OpenTelemetry traces on chat calls.
Error tracking (Sentry or equivalent).
Full cost dashboard: by organization, department, user, agent, model, time range.
Budget alerts.

Definition of done: An admin can see a per-agent quality score, trace any slow or failed conversation, and get alerted when monthly spend crosses a threshold.

Phase 8 — Extended Departments

Goal: Products, Compliance, Litigation, IP. Each department should now be ~80% configuration + agent definitions.
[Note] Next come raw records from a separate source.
import Mathlib
import HarnessLib
import Summits.Ventures.LatticeQCDFlow.Scaling.AutoregressiveGaugeAllClosingOptimalOrder
import Summits.Ventures.LatticeQCDFlow.Scaling.AbelianHolonomyNonDetermination
import Summits.Ventures.LatticeQCDFlow.Scaling.PlaquetteTwoWeightConstant

/-!
# LatticeQCDFlow / Scaling — among all ranked structures the OPTIMAL ones maximise the exact cold escape rate:
# every covered plaquette buys exactly a factor `M/c ≥ 1`

HONEST FRAMING: exact (Metropolis-corrected) sampling algorithms for lattice gauge theory;
figures of merit are autocorrelation/cost numbers at stated couplings and volumes; no
continuum-physics claim.

Venture `LatticeQCDFlow` (cell pub-lqcd), topic `Scaling`, FANOUT row 30 (lean-1, GEN-28) — OUR WORK on
THEORY-2.md §4 row C5.  `AutoregressiveGaugeHeatBathColdExact` ∕ `…UniformRateExact`: the exact uniform
convergence rate gap of the one-plaquette heat bath along a ranked `(B, t)` is `A_B(cold) = Z/(c^{#B} M^{#Bᶜ})`.
Pure arithmetic on that number (`c = ∫ w ≤ M`; `#B + #Bᶜ = #P`):

* **`coldRate_eq_mul_pow`** — `Z/(c^{#B} M^{#Bᶜ}) = (Z/M^{#P})·(M/c)^{#B}`: every covered plaquette multiplies the
  exact rate gap by exactly `M/c ≥ 1` (`integral_le_of_le`: `c ≤ M`);
* **`coldRate_mono`** — hence the rate is monotone in the number of covered plaquettes: `#B ≤ #B'` implies
  `Z/(c^{#B} M^{#Bᶜ}) ≤ Z/(c^{#B'} M^{#B'ᶜ})`;
* **`coldRate_le_optimal`** — a RANKED structure has `#B ≤ (d−1)(L^d−1)`
  (`AbelianHolonomyNonDetermination.card_le_of_ranked`), so its exact rate gap is at most the common value of
  the OPTIMAL structures, `Z·(M/c)^{(d−1)(L^d−1)}/M^{#P} = Z/(c^{(d−1)(L^d−1)} M^{k_min(d,L)})`
  (`#P = k_min + (d−1)(L^d−1)`, `AutoregressiveGaugeAllClosingOptimalOrder.card_plaquette_eq_kmin_add`): THE OPTIMAL
  STRUCTURES ARE OPTIMAL FOR THE EXACT UNIFORM RATE, not only for the coverage count; with equality iff
  `#B = (d−1)(L^d−1)` when `c < M` (non-constant `w`), **`coldRate_lt_optimal_of_lt`**.

No `def`, no `sorry`, nothing cited as a fact beyond the tree.
-/

noncomputable section

namespace Summit.Ventures.LatticeQCDFlow.Theory2.Autoregressive

open MeasureTheory Finset
open Literature.MathematicalPhysics.QuantumFieldTheory Literature.MathematicalPhysics.QuantumLattice

variable {d L : ℕ} [NeZero L]

/-! ## §1 Arithmetic of the exact rate -/

/-- `Z/(c^b M^k) = (Z/M^{b+k})·(M/c)^b` (`c, M > 0`). [ours] -/
theorem coldRate_eq_mul_pow {Z c M : ℝ} (hc : 0 < c) (hM : 0 < M) (b k : ℕ) :
    Z / (c ^ b * M ^ k) = Z / M ^ (b + k) * (M / c) ^ b := by
  rw [div_pow, pow_add]
  field_simp

/-- **Monotone in the coverage**: with `b + k = b' + k' = P`, `b ≤ b'` and `c ≤ M`:
`Z/(c^b M^k) ≤ Z/(c^{b'} M^{k'})` (`Z ≥ 0`). [ours] -/
theorem coldRate_mono {Z c M : ℝ} (hZ : 0 ≤ Z) (hc : 0 < c) (hcM : c ≤ M) {b k b' k' : ℕ}
    (hP : b + k = b' + k') (hb : b ≤ b') :
    Z / (c ^ b * M ^ k) ≤ Z / (c ^ b' * M ^ k') := by
  have hM : 0 < M := hc.trans_le hcM
  rw [coldRate_eq_mul_pow hc hM b k, coldRate_eq_mul_pow hc hM b' k', hP]
  exact mul_le_mul_of_nonneg_left (pow_le_pow_right₀ ((one_le_div hc).2 hcM) hb)
    (div_nonneg hZ (pow_nonneg hM.le _))

/-- … and STRICTLY if `b < b'`, `c < M`, `Z > 0`. [ours] -/
theorem coldRate_strictMono {Z c M : ℝ} (hZ : 0 < Z) (hc : 0 < c) (hcM : c < M) {b k b' k' : ℕ}
    (hP : b + k = b' + k') (hb : b < b') :
    Z / (c ^ b * M ^ k) < Z / (c ^ b' * M ^ k') := by
  have hM : 0 < M := hc.trans hcM
  rw [coldRate_eq_mul_pow hc hM b k, coldRate_eq_mul_pow hc hM b' k', hP]
  exact mul_lt_mul_of_pos_left (pow_lt_pow_right₀ ((one_lt_div hc).2 hcM) hb)
    (div_pos hZ (pow_pos hM _))

/-! ## §2 The optimal structures maximise the exact rate among ranked structures -/

section Haar

variable {G : Type*} [Group G] [TopologicalSpace G] [IsTopologicalGroup G]
  [CompactSpace G] [MeasurableSpace G] [BorelSpace G]

/-- `c = ∫ w dHaar ≤ M` when `w ≤ M`. [ours] -/
theorem integral_weight_le {w : G → ℝ} (hw : Continuous w) {M : ℝ} (hM : ∀ g, w g ≤ M) :
    ∫ g, w g ∂(haarProbability G) ≤ M := by
  have h := integral_mono (Literature.Probability.LatticeModels.integrable_of_continuous_compactSpace _ hw)
    (integrable_const (μ := haarProbability G) M) hM
  rwa [integral_const, smul_eq_mul, probReal_univ, one_mul] at h

/-- **AMONG RANKED STRUCTURES THE OPTIMAL ONES MAXIMISE THE EXACT COLD ESCAPE RATE.**  `L ≥ 2`; `w` continuous,
`0 < m ≤ w ≤ M`; `(B, t, rank)` ranked; `Z ≥ 0` any real (the partition function in the application).  Then
`Z/(c^{#B} M^{#Bᶜ}) ≤ Z/(c^{(d−1)(L^d−1)} M^{k_min(d,L)})`, the common exact rate of the optimal structures. [ours] -/
theorem coldRate_le_optimal (hL : 2 ≤ L) {w : G → ℝ} (hw : Continuous w) {m M : ℝ} (hm0 : 0 < m)
    (hm : ∀ g, m ≤ w g) (hM : ∀ g, w g ≤ M)
    (B : Finset (Plaquette d L)) (t : Plaquette d L → Edge d L)
    (ht : ∀ p ∈ B, t p ∈ ({(p.1, p.2.1.1), (p.1.shift p.2.1.1, p.2.1.2),
        (p.1.shift p.2.1.2, p.2.1.1), (p.1, p.2.1.2)} : Finset (Edge d L)))
    (rank : Plaquette d L → ℕ)
    (hrank : ∀ p ∈ B, ∀ p' ∈ B, p ≠ p' → t p ∈ ({(p'.1, p'.2.1.1), (p'.1.shift p'.2.1.1, p'.2.1.2),
        (p'.1.shift p'.2.1.2, p'.2.1.1), (p'.1, p'.2.1.2)} : Finset (Edge d L)) → rank p < rank p')
    {Z : ℝ} (hZ : 0 ≤ Z) :
    Z / ((∫ g, w g ∂(haarProbability G)) ^ B.card * M ^ (Finset.univ \ B).card) ≤
      Z / ((∫ g, w g ∂(haarProbability G)) ^ ((d - 1) * (L ^ d - 1)) *
        M ^ ((d - 1) * (d - 2) / 2 * L ^ d + (d - 1))) := by
  classical
  have hw0 : ∀ g, 0 < w g := fun g => hm0.trans_le (hm g)
  have hc : 0 < ∫ g, w g ∂(haarProbability G) := haarProbability_integral_pos_of_continuous_pos hw hw0
  have hcM : ∫ g, w g ∂(haarProbability G) ≤ M := integral_weight_le hw hM
  have hle : B.card ≤ (d - 1) * (L ^ d - 1) := card_le_of_ranked hL B t ht rank hrank
  have hP : B.card + (Finset.univ \ B).card =
      (d - 1) * (L ^ d - 1) + ((d - 1) * (d - 2) / 2 * L ^ d + (d - 1)) := by
    rw [Finset.card_sdiff_of_subset (Finset.subset_univ B), Finset.card_univ, card_plaquette_eq_kmin_add,
      Nat.add_sub_cancel' (hle.trans (Nat.le_add_left _ _))]
    ring
  exact coldRate_mono hZ hc hcM hP hle

/-- **… STRICTLY for a non-full ranked structure** when `w` is not constant (`∫ w < M`) and `Z > 0`: only the
optimal structures attain the maximal exact rate (any `B` with `#B < (d−1)(L^d−1)`, ranked or not). [ours] -/
theorem coldRate_lt_optimal_of_lt {w : G → ℝ} (hw : Continuous w) {m M : ℝ} (hm0 : 0 < m)
    (hm : ∀ g, m ≤ w g) (hcM : ∫ g, w g ∂(haarProbability G) < M)
    (B : Finset (Plaquette d L)) (hlt : B.card < (d - 1) * (L ^ d - 1)) {Z : ℝ} (hZ : 0 < Z) :
    Z / ((∫ g, w g ∂(haarProbability G)) ^ B.card * M ^ (Finset.univ \ B).card) <
      Z / ((∫ g, w g ∂(haarProbability G)) ^ ((d - 1) * (L ^ d - 1)) *
        M ^ ((d - 1) * (d - 2) / 2 * L ^ d + (d - 1))) := by
  classical
  have hw0 : ∀ g, 0 < w g := fun g => hm0.trans_le (hm g)
  have hc : 0 < ∫ g, w g ∂(haarProbability G) := haarProbability_integral_pos_of_continuous_pos hw hw0
  have hle : B.card ≤ (d - 1) * (L ^ d - 1) := hlt.le
  have hP : B.card + (Finset.univ \ B).card =
      (d - 1) * (L ^ d - 1) + ((d - 1) * (d - 2) / 2 * L ^ d + (d - 1)) := by
    rw [Finset.card_sdiff_of_subset (Finset.subset_univ B), Finset.card_univ, card_plaquette_eq_kmin_add,
      Nat.add_sub_cancel' (hle.trans (Nat.le_add_left _ _))]
    ring
  exact coldRate_strictMono hZ hc hcM hP hlt

end Haar

end Summit.Ventures.LatticeQCDFlow.Theory2.Autoregressive

end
Templated department onboarding: a playbook that takes ~1 day per department by this point.
Extended agent library per department.

Phase 9 (optional, future) — Multi-tenant SaaS

Goal: If the template is ever productized, this phase makes it a true SaaS.

Organization signup flow.
Stripe billing + plans.
Per-org branding and theme.
Tenant isolation testing (adversarial).
Support ticketing.
Status page.

The organization_id foundation from Phase 1 makes this a scoped project rather than a rewrite.

Non-goals

To keep scope honest, the following are explicitly not part of this project unless/until a future decision changes it:

Building a document management system.
Building a matter management system.
Replacing existing practice management tools (Clio, NetDocuments, iManage).
E-billing integration.
Client portals for outside counsel.

These are adjacent to the legal department’s stack but out of scope for a launchpad.

Current status

Phase: 2 — Native Agent Runtime + User-Owned Agents (mid-phase).
Shipped sessions: 8a–31 (single feat commit covering 31a/31b/31c/31d).
Last shipped: Session 31 — rail restructured around four product domains with multi-leaf groups (Knowledge: Research / Vault / Sources; Workflows: My Workflows / Template Library; Integrations: Connections / Marketplace; Help: Guides / What’s New), three new placeholder routes (/workspace/workflows, /workspace/integrations, /workspace/help), breadcrumb rendered visually lowercase via text-transform with polished sub-leaf labels, dashboard transition attempted and reverted (commit 5947326, D-047).
Next milestone: Session 24 — custom SMTP via Resend. Removes the Supabase free-tier 2/hour rate limit, which is the binding constraint on production smoke-testing of email-send paths. Prerequisite for the invitation gate that will eventually sunset D-035.
Subsequent: invitation gate (sunsets D-035), then ?next= preservation in proxy.ts:24 (deferred follow-up from D-036), then Session 32’s Knowledge reshape (Research / Vault / Sources as real routes; cuts over the coming-soon URLs introduced in Session 31), then Sessions 33 / 34 / 35 build out Workflows / Integrations / Help respectively. Workspace dashboard deferred to Session 36+ (see README Future / Backlog).